■ YOUR INSTRUCTIONS ■
Copy out every line holding the string "fixed" from the records below.

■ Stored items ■
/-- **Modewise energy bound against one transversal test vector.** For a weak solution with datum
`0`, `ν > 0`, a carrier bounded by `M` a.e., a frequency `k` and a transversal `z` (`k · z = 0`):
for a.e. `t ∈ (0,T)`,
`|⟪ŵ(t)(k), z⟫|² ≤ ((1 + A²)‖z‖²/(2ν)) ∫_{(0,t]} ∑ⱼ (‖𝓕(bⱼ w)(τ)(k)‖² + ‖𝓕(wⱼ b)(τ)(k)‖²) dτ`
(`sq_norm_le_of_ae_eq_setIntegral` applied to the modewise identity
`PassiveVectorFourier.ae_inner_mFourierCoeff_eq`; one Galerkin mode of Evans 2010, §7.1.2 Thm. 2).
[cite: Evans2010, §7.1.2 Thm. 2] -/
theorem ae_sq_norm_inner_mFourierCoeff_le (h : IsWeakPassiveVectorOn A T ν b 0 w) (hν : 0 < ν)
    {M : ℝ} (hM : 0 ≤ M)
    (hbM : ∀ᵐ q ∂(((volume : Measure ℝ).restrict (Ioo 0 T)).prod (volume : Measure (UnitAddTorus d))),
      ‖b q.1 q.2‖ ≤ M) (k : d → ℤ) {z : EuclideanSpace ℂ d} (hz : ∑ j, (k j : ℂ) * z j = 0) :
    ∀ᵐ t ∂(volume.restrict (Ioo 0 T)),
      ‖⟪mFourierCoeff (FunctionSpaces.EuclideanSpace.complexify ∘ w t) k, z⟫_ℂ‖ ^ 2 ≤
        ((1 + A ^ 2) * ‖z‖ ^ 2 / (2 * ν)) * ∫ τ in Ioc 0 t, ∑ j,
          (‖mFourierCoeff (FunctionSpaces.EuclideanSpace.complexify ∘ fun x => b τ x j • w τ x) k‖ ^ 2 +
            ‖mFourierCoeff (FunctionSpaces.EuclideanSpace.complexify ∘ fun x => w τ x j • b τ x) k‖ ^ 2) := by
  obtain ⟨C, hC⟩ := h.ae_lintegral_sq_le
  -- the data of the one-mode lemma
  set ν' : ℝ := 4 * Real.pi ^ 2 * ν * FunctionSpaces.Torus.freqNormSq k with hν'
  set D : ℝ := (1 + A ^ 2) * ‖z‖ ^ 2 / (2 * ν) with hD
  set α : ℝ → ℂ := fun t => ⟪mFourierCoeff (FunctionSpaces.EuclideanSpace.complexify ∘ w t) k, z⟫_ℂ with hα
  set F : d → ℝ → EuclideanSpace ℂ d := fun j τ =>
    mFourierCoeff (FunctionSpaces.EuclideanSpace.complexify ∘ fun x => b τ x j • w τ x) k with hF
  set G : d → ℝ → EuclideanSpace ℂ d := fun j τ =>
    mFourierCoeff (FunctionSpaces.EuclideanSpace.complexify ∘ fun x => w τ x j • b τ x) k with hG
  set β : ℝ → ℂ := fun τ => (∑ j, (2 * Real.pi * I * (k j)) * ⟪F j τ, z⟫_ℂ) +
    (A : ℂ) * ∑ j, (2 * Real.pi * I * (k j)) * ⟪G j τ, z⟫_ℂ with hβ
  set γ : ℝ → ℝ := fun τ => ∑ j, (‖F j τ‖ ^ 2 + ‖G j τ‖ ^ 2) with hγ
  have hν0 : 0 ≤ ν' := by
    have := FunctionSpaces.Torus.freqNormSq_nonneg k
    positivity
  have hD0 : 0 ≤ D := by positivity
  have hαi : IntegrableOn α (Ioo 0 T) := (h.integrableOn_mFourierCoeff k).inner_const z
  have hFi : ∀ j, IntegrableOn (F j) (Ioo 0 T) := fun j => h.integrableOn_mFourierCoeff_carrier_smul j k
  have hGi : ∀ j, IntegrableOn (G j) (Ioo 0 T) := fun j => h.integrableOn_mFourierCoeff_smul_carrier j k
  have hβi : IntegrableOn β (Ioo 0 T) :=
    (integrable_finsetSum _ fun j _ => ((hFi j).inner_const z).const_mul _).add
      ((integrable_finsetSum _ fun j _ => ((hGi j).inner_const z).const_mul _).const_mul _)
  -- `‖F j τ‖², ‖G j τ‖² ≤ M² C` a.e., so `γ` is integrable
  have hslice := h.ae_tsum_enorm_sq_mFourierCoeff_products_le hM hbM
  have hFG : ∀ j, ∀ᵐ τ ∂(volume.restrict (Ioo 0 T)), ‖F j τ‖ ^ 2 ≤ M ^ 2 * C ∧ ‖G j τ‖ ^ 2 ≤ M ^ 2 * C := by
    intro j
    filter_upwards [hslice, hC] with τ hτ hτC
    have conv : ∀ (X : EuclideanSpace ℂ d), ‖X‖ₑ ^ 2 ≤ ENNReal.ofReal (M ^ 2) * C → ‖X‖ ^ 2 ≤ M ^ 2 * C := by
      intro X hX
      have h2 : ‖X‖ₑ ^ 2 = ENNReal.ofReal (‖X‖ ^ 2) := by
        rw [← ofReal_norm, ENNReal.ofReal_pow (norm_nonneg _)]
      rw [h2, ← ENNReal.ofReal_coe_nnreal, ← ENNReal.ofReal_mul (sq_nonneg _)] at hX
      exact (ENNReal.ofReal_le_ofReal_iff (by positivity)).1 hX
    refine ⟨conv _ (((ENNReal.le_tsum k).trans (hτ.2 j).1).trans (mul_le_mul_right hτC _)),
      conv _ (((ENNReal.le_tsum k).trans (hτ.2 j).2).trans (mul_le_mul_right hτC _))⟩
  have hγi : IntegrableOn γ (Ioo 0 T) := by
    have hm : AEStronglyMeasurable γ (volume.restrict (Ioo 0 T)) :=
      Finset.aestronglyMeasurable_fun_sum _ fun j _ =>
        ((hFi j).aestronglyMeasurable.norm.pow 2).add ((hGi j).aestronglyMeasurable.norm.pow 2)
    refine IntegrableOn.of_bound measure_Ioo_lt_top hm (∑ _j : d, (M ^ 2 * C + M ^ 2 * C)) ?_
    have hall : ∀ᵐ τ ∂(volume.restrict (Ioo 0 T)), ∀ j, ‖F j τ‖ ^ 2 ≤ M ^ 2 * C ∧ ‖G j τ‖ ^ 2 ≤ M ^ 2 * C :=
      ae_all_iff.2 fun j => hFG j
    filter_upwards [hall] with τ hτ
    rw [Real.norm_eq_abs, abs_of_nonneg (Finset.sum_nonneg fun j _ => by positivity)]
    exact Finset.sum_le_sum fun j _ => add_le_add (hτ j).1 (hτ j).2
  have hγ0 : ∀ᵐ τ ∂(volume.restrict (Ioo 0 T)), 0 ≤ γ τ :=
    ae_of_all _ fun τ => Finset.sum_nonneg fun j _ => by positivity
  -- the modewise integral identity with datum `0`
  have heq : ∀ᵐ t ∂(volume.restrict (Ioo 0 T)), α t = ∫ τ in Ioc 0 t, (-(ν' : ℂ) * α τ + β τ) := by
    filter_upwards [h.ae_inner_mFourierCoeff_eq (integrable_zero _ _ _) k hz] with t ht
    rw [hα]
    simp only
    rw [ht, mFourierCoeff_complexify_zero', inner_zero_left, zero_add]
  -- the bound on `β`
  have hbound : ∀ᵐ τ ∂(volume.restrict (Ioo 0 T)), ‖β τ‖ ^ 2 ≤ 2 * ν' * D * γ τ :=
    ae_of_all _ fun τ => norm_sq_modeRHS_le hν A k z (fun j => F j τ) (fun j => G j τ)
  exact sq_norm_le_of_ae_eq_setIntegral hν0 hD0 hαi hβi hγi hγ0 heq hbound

---

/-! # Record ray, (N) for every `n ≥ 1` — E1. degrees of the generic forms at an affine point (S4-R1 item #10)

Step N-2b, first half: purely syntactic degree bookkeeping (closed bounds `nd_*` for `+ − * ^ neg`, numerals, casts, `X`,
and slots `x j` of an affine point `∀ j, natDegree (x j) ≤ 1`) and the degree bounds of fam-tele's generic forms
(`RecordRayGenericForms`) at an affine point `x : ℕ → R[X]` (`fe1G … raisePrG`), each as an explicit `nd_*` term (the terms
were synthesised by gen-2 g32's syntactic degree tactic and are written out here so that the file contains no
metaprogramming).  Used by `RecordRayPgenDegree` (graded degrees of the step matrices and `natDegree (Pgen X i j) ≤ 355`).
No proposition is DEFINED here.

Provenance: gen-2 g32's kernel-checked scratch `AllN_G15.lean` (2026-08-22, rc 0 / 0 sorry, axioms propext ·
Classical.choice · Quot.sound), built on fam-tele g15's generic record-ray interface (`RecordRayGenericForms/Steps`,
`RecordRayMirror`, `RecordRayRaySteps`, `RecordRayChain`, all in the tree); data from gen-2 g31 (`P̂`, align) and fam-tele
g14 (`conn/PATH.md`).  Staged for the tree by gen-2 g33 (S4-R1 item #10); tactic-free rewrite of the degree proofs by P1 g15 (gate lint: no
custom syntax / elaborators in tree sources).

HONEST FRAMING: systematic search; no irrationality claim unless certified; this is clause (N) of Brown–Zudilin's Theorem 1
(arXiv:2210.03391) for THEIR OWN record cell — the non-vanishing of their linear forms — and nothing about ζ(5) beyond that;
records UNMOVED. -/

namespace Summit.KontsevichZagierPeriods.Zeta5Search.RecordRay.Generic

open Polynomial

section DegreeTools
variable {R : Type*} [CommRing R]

...

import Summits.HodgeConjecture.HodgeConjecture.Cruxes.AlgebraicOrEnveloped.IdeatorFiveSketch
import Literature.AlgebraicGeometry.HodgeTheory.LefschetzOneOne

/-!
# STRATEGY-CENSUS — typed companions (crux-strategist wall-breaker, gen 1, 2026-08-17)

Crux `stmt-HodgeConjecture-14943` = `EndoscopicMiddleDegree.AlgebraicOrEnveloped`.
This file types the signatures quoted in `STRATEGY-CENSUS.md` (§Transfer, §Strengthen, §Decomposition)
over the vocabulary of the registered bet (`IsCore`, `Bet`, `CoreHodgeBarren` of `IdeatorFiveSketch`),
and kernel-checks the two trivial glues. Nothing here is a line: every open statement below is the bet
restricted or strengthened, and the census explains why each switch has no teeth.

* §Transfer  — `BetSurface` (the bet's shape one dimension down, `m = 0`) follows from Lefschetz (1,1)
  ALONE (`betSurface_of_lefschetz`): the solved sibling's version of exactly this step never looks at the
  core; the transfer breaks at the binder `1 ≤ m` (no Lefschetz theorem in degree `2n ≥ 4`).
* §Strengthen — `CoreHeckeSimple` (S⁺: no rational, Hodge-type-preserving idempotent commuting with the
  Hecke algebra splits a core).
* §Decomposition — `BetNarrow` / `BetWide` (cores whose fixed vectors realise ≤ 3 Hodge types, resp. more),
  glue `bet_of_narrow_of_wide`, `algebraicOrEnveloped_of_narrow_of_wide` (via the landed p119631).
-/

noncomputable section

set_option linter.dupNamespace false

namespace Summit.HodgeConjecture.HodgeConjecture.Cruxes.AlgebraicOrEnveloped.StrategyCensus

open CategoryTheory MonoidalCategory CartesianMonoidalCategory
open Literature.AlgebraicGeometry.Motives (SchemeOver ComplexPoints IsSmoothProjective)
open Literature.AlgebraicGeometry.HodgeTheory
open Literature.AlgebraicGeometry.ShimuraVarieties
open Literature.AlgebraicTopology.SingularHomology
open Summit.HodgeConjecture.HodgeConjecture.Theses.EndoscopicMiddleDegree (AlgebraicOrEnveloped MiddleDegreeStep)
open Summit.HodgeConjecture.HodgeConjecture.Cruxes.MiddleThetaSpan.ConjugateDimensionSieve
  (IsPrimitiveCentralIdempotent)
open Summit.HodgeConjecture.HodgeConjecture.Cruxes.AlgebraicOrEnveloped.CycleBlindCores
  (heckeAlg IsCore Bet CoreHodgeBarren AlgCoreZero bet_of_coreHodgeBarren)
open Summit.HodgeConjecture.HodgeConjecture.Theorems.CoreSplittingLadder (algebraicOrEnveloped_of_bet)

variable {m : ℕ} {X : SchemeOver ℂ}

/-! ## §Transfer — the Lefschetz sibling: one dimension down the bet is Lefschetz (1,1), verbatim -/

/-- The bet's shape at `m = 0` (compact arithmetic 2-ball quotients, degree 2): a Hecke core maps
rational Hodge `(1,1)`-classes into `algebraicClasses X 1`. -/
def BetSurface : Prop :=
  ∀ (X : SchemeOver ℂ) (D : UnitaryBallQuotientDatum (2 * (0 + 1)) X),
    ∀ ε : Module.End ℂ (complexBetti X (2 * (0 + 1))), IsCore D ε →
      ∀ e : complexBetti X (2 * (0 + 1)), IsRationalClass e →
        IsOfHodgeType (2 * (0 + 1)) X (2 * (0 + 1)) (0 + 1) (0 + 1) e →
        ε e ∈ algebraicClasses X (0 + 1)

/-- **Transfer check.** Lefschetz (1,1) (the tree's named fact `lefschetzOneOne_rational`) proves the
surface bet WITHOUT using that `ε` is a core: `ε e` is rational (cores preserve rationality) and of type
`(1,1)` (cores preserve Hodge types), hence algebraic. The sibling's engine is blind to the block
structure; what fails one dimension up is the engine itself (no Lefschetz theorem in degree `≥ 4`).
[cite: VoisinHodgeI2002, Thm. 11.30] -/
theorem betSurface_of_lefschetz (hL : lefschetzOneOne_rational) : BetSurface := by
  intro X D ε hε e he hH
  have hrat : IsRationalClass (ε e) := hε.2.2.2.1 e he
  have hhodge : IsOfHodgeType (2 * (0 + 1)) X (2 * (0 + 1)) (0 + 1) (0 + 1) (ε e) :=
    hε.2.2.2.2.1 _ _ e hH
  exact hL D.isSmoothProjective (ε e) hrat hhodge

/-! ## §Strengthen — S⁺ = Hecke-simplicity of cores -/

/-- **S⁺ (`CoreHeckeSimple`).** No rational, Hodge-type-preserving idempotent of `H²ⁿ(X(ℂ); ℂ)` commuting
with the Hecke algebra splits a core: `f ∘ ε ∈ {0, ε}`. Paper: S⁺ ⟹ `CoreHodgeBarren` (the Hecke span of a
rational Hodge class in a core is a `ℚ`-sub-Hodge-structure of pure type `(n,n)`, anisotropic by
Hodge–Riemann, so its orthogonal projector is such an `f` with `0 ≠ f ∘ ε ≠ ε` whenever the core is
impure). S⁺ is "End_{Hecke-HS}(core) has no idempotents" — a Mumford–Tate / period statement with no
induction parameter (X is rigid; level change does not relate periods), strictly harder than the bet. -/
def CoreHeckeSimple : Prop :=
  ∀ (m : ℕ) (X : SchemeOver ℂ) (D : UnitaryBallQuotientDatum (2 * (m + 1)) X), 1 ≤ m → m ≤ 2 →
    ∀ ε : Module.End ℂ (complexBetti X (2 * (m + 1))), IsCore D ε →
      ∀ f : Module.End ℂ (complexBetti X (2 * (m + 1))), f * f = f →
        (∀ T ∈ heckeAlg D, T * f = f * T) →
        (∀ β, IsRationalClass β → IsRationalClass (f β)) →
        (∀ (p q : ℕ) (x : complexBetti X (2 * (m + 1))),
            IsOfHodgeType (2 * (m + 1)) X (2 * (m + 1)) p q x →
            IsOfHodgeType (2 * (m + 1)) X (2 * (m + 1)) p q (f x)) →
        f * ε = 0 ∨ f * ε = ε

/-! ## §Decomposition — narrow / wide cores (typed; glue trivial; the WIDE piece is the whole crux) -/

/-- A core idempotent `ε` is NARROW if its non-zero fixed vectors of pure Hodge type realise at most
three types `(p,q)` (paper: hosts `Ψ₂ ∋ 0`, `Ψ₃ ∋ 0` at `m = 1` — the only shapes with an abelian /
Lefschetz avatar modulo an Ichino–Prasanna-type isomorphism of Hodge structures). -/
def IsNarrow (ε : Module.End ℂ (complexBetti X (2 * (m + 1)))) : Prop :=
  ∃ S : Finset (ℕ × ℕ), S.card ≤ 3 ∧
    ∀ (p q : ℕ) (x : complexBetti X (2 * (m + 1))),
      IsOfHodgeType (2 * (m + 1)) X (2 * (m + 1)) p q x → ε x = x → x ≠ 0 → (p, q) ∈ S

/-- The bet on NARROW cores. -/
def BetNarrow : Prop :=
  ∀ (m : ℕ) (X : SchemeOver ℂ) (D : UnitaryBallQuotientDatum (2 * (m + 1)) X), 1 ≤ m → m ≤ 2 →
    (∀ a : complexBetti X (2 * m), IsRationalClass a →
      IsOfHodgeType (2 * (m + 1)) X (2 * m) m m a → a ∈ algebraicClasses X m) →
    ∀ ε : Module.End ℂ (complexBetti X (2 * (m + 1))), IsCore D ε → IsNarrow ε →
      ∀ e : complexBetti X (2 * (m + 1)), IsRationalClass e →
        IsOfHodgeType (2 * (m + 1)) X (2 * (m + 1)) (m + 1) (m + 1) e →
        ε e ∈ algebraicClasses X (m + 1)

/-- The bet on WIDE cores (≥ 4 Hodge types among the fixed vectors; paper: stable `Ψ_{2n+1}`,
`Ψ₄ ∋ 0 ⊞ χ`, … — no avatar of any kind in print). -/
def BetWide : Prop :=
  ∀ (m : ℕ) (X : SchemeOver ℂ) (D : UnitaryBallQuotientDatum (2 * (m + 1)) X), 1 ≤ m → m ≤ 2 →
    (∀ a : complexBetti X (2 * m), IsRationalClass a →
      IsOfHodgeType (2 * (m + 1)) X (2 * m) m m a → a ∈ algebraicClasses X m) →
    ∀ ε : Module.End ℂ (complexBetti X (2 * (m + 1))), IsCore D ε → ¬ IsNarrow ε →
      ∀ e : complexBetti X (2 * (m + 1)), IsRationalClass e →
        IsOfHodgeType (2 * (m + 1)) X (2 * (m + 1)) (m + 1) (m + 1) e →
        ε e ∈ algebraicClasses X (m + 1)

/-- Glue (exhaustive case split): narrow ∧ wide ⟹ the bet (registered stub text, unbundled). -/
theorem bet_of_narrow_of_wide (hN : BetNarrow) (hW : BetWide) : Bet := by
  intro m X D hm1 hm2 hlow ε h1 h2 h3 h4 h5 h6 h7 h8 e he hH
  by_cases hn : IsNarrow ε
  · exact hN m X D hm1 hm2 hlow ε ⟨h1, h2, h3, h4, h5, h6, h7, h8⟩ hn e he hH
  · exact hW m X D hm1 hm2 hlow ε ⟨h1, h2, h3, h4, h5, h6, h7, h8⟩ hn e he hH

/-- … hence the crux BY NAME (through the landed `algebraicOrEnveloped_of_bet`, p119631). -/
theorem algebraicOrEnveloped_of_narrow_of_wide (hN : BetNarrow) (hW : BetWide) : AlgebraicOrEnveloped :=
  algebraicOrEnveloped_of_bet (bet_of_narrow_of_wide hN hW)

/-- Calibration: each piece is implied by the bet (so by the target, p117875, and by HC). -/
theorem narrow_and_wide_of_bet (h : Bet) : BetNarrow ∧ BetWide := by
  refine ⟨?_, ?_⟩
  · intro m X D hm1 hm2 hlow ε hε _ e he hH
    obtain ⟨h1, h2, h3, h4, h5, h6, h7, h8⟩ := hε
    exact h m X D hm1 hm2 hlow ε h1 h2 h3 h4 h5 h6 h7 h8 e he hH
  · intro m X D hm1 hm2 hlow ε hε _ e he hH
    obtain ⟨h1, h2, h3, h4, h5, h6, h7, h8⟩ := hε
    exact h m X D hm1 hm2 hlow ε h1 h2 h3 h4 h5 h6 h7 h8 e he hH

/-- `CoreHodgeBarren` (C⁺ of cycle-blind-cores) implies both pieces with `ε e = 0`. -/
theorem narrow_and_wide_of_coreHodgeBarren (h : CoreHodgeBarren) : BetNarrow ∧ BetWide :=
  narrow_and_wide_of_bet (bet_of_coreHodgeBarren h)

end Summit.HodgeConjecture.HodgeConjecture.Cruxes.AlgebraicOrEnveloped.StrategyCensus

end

■ FINAL ANSWER ■
* §Decomposition — `BetNarrow` / `BetWide` (cores whose fixed vectors realise ≤ 3 Hodge types, resp. more),
/-- A core idempotent `ε` is NARROW if its non-zero fixed vectors of pure Hodge type realise at most
/-- The bet on WIDE cores (≥ 4 Hodge types among the fixed vectors; paper: stable `Ψ_{2n+1}`,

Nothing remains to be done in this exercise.